**EXERCISE DETAILS:** Only the number is wanted: how many lines of the listing below contain "obtain"?

**RECORDS SUPPLIED:**
import Mathlib
import Summits.ResolutionOfSingularities.ResolutionOfSingularities.Theorems.RadicialJungCleanModelsPBasisFieldExchange
import Summits.ResolutionOfSingularities.ResolutionOfSingularities.Theorems.RadicialJungCleanModelsPBasisDualDerivations
import Summits.ResolutionOfSingularities.ResolutionOfSingularities.Theorems.RadicialJungCleanModelsPBasisDerivation
import Summits.ResolutionOfSingularities.ResolutionOfSingularities.Theorems.RadicialJungCleanModelsCleanLU3ArcDischarge
import Summits.ResolutionOfSingularities.ResolutionOfSingularities.Theorems.RadicialJungCleanModelsCleanLU3ArcTower
import Literature.AlgebraicGeometry.Resolution.TranscendenceDefect
import HarnessLib

/-!
# res-B-lens-5 g7 (lens 5): PORT-READY Theorems candidate — class (A) of `stub_cleanLU3Defect` over EVERY ground field (THEOREM P + D-abs)

This is the audit-clean variant of the crux workfile `Cruxes/DescentPerfectToAll/Lens5_ClassA_ArcStubs.lean` rev 2 (9c16232c0fed), prepared so
that the lead / a stub worker can propose it VERBATIM as a `Theorems/RadicialJungCleanModels….lean` helper (`--supports stmt-ResolutionOfSingularities-15917`):
* namespace `Summit.ResolutionOfSingularities.ResolutionOfSingularities.Theorems.RadicialJung.CleanModels.Lens5` (sub-namespaces `DerivationStub`,
  `AbsDerivation`, `ArcPotentialProof`, `ClassA`) — no clash with the lead's names;
* NO Prop-valued definitions (the census defs `ArcConcl`, `CoreExit`, `AbsDerivationMovesAt`, `ArcPotentialAt`, `HeightOneIntermediateFinite` are
  inlined; the hypothesis bundle `CoreHyp` is a `Type`-valued structure) — `lean check` audit: `vendored-fact` 0, sorries 0, warnings 0, axioms standard;
* imports are Theorems/Literature modules only.
Content (unchanged mathematics): PART 1 `stub_derivation_of_not_mem_adjoin_pow` (also ✓p686805 independently); PART 2 LEMMA F₀ + D-abs
(`AbsDerivation.absDerivationMovesAt_holds`: an ABSOLUTE derivation of `K` moving `g₀ ∉ K^p` and preserving a finitely generated `A` up to a
denominator — every field) + rev-20 `stub_cleanLU3DefectArcConstants`; PART 3 THEOREM P (`ArcPotentialProof.arcPotential`: discrete rank-one `O`,
no best approximation, a derivation moving `g₀` ⟹ loose clean form (1)/(2)/(3) at a finitely generated model, NO residue-field hypothesis — the
potential `3(e₀+N−a)+bonus` replaces coefficient fields / `Q`-constants); §UNION the three rev-20 class-(A) stubs VERBATIM with no hypotheses;
§REV21/§REV22 the rev-21 and rev-22 class-(A) stubs VERBATIM; §CANON `ClassA.cleanLU3DefectArc_discrete` = rev-18 data + discrete rank one ⟹ conclusion, NO side hypotheses (the port target) (`stub_cleanLU3DefectArcImperfect_closed`, `stub_cleanLU3DefectArcConstants_rev21_closed` — the
latter ex falso: its «no derivation» hypothesis contradicts D-abs).
bears_on: LADDER-RESOLUTION:B · [OURS · CANDIDATE] counted 0; nothing here proves resolution in characteristic `p`.
-/

-- ════════ PART 1: Lens5_DerivationOfNotMemAdjoinPow.lean (5d37f7a70d6b) ════════
noncomputable section

set_option linter.dupNamespace false

open Literature.RingTheory.PBasis
open Summit.ResolutionOfSingularities.ResolutionOfSingularities.Theorems.RadicialJung.CleanModels

namespace Summit.ResolutionOfSingularities.ResolutionOfSingularities.Theorems.RadicialJung.CleanModels.Lens5.DerivationStub

section Tools

variable {K : Type} [Field K] (p : ℕ) [Fact p.Prime] [CharP K p]

/-- The empty family is `p`-independent. [folklore] -/
theorem pIndep_empty : ∀ (s : ℕ) (b : Fin s → K), Function.Injective b → (∀ i, b i ∈ (∅ : Set K)) →
    LinearIndependent (frobenius K p).range (fun n : Fin s → Fin p => ∏ i, b i ^ (n i : ℕ)) := by
  intro s b _ hmem
  rcases Nat.eq_zero_or_pos s with rfl | hs
  · rw [Fintype.linearIndependent_iff]
    intro g hg n
    rw [Finset.sum_eq_single n (fun n' _ hn' => absurd (Subsingleton.elim n' n) hn')
      (fun h => absurd (Finset.mem_univ n) h)] at hg
    simp only [Finset.univ_eq_empty, Finset.prod_empty, Subring.smul_def, smul_eq_mul,
      mul_one] at hg
    exact Subtype.ext hg
  · exact absurd (hmem ⟨0, hs⟩) (Set.notMem_empty _)

/-- A `p`-independent generating set is a `p`-basis over `K^p` (`IsPBasisOver`). [folklore] -/
theorem isPBasisOver_of_pIndep_of_univ_subset {Γ : Set K}
    (hind : ∀ (s : ℕ) (b : Fin s → K), Function.Injective b → (∀ i, b i ∈ Γ) →
      LinearIndependent (frobenius K p).range (fun n : Fin s → Fin p => ∏ i, b i ^ (n i : ℕ)))
    (hgen : Set.univ ⊆ (Subring.closure (Set.range (frobenius K p) ∪ Γ) : Set K)) :
    IsPBasisOver p (frobenius K p).range Γ := by
  refine ⟨?_, hind⟩
  rw [eq_top_iff]
  intro x _
  rw [Algebra.mem_adjoin_iff]
  have hr : Set.range (algebraMap (frobenius K p).range K) = Set.range (frobenius K p) := by
    ext z
    constructor
    · rintro ⟨⟨w, y, hy⟩, rfl⟩
      exact ⟨y, hy⟩
    · rintro ⟨y, rfl⟩
      exact ⟨⟨frobenius K p y, y, rfl⟩, rfl⟩
  rw [hr]
  exact hgen (Set.mem_univ x)

/-- A derivation killing `B` kills `K^p[B] = Subring.closure (K^p ∪ B)`. [folklore] -/
theorem derivation_eq_zero_of_mem_closure (D : Derivation ℤ K K) {B : Set K} (hB : ∀ b ∈ B, D b = 0)
    {x : K} (hx : x ∈ Subring.closure (Set.range (frobenius K p) ∪ B)) : D x = 0 := by
  induction hx using Subring.closure_induction with
  | mem y hy =>
    rcases hy with ⟨w, rfl⟩ | hy
    · rw [frobenius_def]
      exact derivation_pow_char D w
    · exact hB y hy
  | zero => exact map_zero D
  | one => exact D.map_one_eq_zero
  | add a b _ _ ha hb => rw [map_add, ha, hb, add_zero]
  | neg a _ ha => rw [map_neg, ha, neg_zero]
  | mul a b _ _ ha hb => rw [D.leibniz, ha, hb, smul_zero, smul_zero, add_zero]

end Tools

/-- **The stub `stub_derivation_of_not_mem_adjoin_pow`, proved** (statement copied verbatim from `Cruxes/CleanModels/Lines/Sketch.lean`
rev 20): if `g₀ ∉ k[K^p]` there is a derivation `D` of `K = Frac A` with `D g₀ ≠ 0` and `s • D (A) ⊆ A` for some `s ≠ 0`.
[folklore] -/
theorem derivation_of_not_mem_adjoin_pow :
    ∀ (p : ℕ), p.Prime →
    ∀ (k : Type) [Field k] [CharP k p] (K : Type) [Field K] [Algebra k K] (A : Subalgebra k K), A.FG → IsFractionRing A K →
    ∀ g₀ : K, g₀ ∉ Algebra.adjoin k (Set.range fun y : K => y ^ p) →
    ∃ (D : Derivation ℤ K K) (s : K), s ≠ 0 ∧ (∀ y : K, y ∈ A → s * D y ∈ A) ∧ D g₀ ≠ 0 := by
  intro p hp k _ _ K _ _ A hAfg hfrac g₀ hg₀
  classical
  haveI : Fact p.Prime := ⟨hp⟩
  haveI : CharP K p := charP_of_injective_algebraMap (algebraMap k K).injective p
  haveI := hfrac
  -- Step 1: a maximal `p`-independent subset `B₁` of the image `k'` of `k`
  obtain ⟨B₁, -, hB₁k, hB₁ind, hk'B₁⟩ :=
    exists_maximal_pIndep p (Set.range (algebraMap k K)) ∅ (Set.empty_subset _) (pIndep_empty p)
  -- Step 2: `K^p[B₁] ⊆ k[K^p] ∌ g₀`
  have hle : Subring.closure (Set.range (frobenius K p) ∪ B₁) ≤
      (Algebra.adjoin k (Set.range fun y : K => y ^ p)).toSubring := by
    rw [Subring.closure_le]
    rintro x (⟨y, rfl⟩ | hx)
    · exact Algebra.subset_adjoin ⟨y, (frobenius_def ..).symm⟩
    · obtain ⟨c, rfl⟩ := hB₁k hx
      exact Subalgebra.algebraMap_mem _ c
  have hg₀B₁ : g₀ ∉ Subring.closure (Set.range (frobenius K p) ∪ B₁) := fun h => hg₀ (hle h)
  -- Step 3: `B₁ ∪ {g₀}` is `p`-independent and extends to a `p`-basis `Γ`
  have hB₂ind := pIndep_insert p B₁ hB₁ind hg₀B₁
  obtain ⟨Γ, hB₂Γ, -, hΓind, hΓgen⟩ :=
    exists_maximal_pIndep p Set.univ (insert g₀ B₁) (Set.subset_univ _) hB₂ind
  have hΓ : IsPBasisOver p (frobenius K p).range Γ := isPBasisOver_of_pIndep_of_univ_subset p hΓind hΓgen
  have hg₀Γ : g₀ ∈ Γ := hB₂Γ (Set.mem_insert _ _)
  -- Step 4: the dual derivation at `g₀`
  obtain ⟨D, hDg₀, hDΓ⟩ := IsPBasisOver.exists_dual_derivation hΓ ⟨g₀, hg₀Γ⟩
  -- Step 5: `D` kills `B₁`, hence `k' ⊆ K^p[B₁]`
  have hDB₁ : ∀ b ∈ B₁, D b = 0 := by
    intro b hb
    have hbΓ : b ∈ Γ := hB₂Γ (Set.mem_insert_of_mem _ hb)
    have hne : (⟨b, hbΓ⟩ : Γ) ≠ ⟨g₀, hg₀Γ⟩ := by
      intro h
      have hbg : b = g₀ := congrArg Subtype.val h
      exact hg₀B₁ (hbg ▸ Subring.subset_closure (Or.inr hb))
    exact hDΓ ⟨b, hbΓ⟩ hne
  have hDk : ∀ c : k, D (algebraMap k K c) = 0 := fun c =>
    derivation_eq_zero_of_mem_closure p D hDB₁ (hk'B₁ ⟨c, rfl⟩)
  -- Step 6: denominators on the finitely generated `A = k[t]`
  obtain ⟨t, ht⟩ := hAfg
  have hfr := fun x : K => IsFractionRing.div_surjective (A := A) (D x)
  choose a b hb hab using hfr
  have halg : ∀ z : A, algebraMap A K z = (z : K) := fun z => rfl
  have hb0 : ∀ x, ((b x : A) : K) ≠ 0 := fun x h =>
    nonZeroDivisors.ne_zero (hb x) (Subtype.ext h)
  have hDx : ∀ x, D x = ((a x : A) : K) / ((b x : A) : K) := fun x => by
    rw [← halg, ← halg, hab]
  set s : K := ∏ x ∈ t, ((b x : A) : K) with hs
  have hs0 : s ≠ 0 := Finset.prod_ne_zero_iff.mpr fun x _ => hb0 x
  have hA : ∀ z : A, (z : K) ∈ Algebra.adjoin k (↑t : Set K) := fun z => by rw [ht]; exact z.2
  have hmain : ∀ y : K, y ∈ Algebra.adjoin k (↑t : Set K) → s * D y ∈ Algebra.adjoin k (↑t : Set K) := by
    intro y hy
    induction hy using Algebra.adjoin_induction with
    | mem x hx =>
      have hx' : x ∈ t := by exact_mod_cast hx
      rw [hDx x, hs, ← Finset.mul_prod_erase t (fun x => ((b x : A) : K)) hx']
      have h1 : ((b x : A) : K) * (∏ z ∈ t.erase x, ((b z : A) : K)) * (((a x : A) : K) / ((b x : A) : K)) =
          (∏ z ∈ t.erase x, ((b z : A) : K)) * ((a x : A) : K) := by
        rw [mul_comm ((b x : A) : K), mul_assoc, mul_div_assoc', mul_div_cancel_left₀ _ (hb0 x)]
      rw [h1]
      exact Subalgebra.mul_mem _ (Subalgebra.prod_mem _ fun z _ => hA (b z)) (hA (a x))
    | algebraMap r =>
      rw [hDk, mul_zero]
      exact Subalgebra.zero_mem _
    | add x y _ _ hx' hy' =>
      rw [map_add, mul_add]
      exact Subalgebra.add_mem _ hx' hy'
    | mul x y hx hy hx' hy' =>
      have h1 : s * D (x * y) = x * (s * D y) + y * (s * D x) := by
        rw [D.leibniz, smul_eq_mul, smul_eq_mul]
        ring
      rw [h1]
      exact Subalgebra.add_mem _ (Subalgebra.mul_mem _ hx hy') (Subalgebra.mul_mem _ hy hx')
  refine ⟨D, s, hs0, fun y hy => ?_, ?_⟩
  · rw [← ht] at hy ⊢
    exact hmain y hy
  · rw [hDg₀]
    exact one_ne_zero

**RESULT OF THE TASK:** 5